═══ RECORDS TO USE ═══

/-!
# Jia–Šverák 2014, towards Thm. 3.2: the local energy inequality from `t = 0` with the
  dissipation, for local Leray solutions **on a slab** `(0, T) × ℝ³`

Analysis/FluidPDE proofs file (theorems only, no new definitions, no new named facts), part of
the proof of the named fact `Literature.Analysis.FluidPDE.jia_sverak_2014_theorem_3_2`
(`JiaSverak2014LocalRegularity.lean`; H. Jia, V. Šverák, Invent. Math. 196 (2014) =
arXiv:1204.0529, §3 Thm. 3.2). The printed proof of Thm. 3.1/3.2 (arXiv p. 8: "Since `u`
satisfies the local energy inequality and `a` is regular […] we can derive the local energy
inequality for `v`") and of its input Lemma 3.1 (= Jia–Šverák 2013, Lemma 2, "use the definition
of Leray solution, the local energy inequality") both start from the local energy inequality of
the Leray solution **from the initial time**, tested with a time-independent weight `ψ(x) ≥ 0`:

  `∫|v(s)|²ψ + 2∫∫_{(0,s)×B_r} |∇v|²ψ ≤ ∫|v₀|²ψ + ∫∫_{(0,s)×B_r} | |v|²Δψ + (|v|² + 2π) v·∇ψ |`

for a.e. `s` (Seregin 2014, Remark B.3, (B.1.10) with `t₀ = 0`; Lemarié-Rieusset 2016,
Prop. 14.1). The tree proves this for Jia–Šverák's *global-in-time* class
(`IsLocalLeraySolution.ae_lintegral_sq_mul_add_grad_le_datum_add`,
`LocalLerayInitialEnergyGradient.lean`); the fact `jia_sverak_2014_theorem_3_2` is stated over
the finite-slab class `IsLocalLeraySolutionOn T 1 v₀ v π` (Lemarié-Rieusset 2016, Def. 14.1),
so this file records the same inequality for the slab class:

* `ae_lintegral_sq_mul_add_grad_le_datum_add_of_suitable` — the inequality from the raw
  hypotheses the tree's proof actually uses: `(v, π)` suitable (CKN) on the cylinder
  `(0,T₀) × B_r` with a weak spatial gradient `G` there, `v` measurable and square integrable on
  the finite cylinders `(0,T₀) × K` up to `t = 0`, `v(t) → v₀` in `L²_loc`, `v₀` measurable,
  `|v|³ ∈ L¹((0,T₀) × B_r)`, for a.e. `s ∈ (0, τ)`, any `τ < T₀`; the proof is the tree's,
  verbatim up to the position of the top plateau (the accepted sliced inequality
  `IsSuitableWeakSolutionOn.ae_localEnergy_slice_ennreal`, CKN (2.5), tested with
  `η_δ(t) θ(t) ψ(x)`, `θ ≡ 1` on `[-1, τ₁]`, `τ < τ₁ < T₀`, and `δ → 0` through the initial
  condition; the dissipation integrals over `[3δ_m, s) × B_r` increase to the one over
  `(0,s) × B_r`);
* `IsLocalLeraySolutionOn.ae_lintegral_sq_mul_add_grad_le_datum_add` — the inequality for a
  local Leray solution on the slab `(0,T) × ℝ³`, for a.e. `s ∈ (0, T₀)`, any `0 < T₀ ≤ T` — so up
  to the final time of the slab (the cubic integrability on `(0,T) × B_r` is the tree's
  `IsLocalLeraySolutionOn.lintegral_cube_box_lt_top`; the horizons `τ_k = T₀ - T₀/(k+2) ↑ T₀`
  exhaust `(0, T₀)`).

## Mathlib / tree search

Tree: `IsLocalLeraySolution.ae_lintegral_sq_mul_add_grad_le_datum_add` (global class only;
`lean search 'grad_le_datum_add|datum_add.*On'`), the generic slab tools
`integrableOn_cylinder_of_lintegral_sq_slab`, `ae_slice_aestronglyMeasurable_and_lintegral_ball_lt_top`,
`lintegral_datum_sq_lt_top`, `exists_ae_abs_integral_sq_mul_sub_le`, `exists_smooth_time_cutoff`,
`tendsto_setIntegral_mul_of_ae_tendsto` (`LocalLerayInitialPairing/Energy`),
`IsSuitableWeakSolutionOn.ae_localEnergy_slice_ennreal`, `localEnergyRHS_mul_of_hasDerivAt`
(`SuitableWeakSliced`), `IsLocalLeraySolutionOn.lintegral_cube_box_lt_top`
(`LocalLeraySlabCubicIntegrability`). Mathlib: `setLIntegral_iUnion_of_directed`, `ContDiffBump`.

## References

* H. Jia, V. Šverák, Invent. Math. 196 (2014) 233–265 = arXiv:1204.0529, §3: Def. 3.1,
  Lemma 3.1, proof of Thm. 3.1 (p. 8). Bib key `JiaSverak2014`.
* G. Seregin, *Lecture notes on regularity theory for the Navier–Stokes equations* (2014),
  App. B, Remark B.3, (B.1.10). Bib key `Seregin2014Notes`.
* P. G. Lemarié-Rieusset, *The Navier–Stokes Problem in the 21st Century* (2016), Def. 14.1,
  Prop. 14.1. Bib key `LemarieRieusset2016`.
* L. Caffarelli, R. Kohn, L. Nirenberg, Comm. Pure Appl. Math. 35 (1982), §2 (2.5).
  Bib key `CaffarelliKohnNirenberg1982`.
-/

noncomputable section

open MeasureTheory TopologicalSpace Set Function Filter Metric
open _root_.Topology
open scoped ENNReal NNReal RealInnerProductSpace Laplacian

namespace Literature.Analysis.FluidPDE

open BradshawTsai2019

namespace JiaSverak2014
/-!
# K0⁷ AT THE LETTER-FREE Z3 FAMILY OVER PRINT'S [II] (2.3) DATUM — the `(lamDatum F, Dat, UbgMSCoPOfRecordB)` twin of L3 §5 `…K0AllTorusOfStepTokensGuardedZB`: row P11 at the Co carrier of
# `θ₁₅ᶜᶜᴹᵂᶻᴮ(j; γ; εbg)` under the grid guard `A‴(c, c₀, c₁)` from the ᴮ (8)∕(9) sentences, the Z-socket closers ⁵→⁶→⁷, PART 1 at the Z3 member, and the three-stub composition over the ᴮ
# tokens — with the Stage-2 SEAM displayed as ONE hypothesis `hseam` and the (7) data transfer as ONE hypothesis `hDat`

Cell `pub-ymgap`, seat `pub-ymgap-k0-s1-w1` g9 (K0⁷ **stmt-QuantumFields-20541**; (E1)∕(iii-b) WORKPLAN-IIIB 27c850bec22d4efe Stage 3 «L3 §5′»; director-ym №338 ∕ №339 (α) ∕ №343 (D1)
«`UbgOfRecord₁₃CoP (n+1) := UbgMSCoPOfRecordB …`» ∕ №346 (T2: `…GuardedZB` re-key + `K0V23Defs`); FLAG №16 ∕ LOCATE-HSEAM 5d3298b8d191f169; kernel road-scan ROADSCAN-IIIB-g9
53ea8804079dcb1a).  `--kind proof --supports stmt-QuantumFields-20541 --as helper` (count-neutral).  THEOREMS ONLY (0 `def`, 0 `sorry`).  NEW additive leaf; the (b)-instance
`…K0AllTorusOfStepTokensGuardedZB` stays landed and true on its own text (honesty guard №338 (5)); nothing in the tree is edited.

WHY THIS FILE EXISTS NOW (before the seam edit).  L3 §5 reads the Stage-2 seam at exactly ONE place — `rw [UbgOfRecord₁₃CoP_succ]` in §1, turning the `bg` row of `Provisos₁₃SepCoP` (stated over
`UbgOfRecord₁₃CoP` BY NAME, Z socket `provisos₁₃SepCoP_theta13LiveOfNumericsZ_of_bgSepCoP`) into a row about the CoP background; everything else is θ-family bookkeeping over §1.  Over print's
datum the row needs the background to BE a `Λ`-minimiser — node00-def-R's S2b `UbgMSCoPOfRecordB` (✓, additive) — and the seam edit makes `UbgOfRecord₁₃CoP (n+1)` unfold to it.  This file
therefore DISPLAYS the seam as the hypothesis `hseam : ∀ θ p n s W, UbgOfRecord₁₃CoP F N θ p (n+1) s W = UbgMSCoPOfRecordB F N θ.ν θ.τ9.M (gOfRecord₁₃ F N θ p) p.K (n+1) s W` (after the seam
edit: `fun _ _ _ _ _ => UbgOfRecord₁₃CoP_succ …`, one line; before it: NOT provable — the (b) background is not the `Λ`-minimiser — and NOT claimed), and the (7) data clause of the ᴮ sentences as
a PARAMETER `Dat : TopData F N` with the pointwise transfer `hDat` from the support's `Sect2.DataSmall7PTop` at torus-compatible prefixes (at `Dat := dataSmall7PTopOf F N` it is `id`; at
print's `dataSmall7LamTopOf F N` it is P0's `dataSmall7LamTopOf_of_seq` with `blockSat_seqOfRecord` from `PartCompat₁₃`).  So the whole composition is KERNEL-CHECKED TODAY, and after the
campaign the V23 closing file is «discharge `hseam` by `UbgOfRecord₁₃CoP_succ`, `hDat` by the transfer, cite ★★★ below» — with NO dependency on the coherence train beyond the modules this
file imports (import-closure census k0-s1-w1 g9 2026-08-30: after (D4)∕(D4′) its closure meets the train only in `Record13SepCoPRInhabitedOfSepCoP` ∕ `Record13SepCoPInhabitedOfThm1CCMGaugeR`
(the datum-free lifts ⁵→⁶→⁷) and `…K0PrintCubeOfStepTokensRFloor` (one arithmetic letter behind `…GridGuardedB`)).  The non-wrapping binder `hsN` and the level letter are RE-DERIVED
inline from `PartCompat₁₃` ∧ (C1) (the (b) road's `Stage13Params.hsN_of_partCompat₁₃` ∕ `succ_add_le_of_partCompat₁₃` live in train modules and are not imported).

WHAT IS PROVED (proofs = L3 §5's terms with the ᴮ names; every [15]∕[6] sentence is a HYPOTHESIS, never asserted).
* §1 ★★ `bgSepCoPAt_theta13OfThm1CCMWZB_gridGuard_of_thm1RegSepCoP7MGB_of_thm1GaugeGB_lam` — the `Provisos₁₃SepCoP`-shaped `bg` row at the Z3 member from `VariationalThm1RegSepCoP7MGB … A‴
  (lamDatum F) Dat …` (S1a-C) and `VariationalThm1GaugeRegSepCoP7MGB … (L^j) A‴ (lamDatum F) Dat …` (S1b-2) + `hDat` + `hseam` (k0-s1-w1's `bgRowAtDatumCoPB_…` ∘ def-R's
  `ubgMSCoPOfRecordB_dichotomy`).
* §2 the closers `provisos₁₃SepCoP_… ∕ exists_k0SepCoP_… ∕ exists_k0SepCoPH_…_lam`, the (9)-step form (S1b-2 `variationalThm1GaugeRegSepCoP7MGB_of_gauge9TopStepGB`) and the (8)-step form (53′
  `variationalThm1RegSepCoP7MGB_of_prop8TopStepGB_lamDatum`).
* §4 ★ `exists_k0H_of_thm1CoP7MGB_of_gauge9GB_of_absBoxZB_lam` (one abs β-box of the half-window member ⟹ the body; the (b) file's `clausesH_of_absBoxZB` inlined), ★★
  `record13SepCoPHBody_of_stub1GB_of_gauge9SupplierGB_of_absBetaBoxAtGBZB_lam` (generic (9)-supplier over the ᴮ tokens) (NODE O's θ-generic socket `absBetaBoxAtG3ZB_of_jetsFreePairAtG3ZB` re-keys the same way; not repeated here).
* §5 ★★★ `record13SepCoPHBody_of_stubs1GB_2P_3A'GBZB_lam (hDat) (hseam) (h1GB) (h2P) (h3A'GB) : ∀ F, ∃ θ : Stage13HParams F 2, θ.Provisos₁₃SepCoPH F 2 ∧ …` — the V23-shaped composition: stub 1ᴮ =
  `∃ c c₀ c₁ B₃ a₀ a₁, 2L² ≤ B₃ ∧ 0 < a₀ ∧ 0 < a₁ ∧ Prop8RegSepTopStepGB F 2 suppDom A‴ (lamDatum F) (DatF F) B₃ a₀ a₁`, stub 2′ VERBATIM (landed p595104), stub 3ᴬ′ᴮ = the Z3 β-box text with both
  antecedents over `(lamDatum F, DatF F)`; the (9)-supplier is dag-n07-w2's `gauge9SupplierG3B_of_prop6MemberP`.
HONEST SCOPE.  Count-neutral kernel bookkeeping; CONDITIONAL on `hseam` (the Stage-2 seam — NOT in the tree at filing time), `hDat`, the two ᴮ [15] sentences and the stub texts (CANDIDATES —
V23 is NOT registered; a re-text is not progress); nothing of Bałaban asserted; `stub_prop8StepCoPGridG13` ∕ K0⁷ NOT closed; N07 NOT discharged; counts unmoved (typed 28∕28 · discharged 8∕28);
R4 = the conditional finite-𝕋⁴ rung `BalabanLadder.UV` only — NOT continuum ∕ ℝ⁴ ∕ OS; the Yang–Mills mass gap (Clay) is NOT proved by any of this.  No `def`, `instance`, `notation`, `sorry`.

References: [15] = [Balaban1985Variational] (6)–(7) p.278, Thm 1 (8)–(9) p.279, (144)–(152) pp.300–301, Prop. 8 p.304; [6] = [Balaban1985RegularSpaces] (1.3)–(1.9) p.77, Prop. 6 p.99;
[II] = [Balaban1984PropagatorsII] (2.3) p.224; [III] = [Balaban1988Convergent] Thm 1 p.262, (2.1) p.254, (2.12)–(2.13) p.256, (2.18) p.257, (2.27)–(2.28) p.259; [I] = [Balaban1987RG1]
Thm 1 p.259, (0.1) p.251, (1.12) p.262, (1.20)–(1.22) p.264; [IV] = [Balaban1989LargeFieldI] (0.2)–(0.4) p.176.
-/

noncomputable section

═══

| TO DO |
Please reproduce, exactly as they appear above, the lines from the line containing "## References" up to and including the line containing "open BradshawTsai2019".

| TASK ANSWER |
## References

* H. Jia, V. Šverák, Invent. Math. 196 (2014) 233–265 = arXiv:1204.0529, §3: Def. 3.1,
  Lemma 3.1, proof of Thm. 3.1 (p. 8). Bib key `JiaSverak2014`.
* G. Seregin, *Lecture notes on regularity theory for the Navier–Stokes equations* (2014),
  App. B, Remark B.3, (B.1.10). Bib key `Seregin2014Notes`.
* P. G. Lemarié-Rieusset, *The Navier–Stokes Problem in the 21st Century* (2016), Def. 14.1,
  Prop. 14.1. Bib key `LemarieRieusset2016`.
* L. Caffarelli, R. Kohn, L. Nirenberg, Comm. Pure Appl. Math. 35 (1982), §2 (2.5).
  Bib key `CaffarelliKohnNirenberg1982`.
-/

noncomputable section

open MeasureTheory TopologicalSpace Set Function Filter Metric
open _root_.Topology
open scoped ENNReal NNReal RealInnerProductSpace Laplacian

namespace Literature.Analysis.FluidPDE

open BradshawTsai2019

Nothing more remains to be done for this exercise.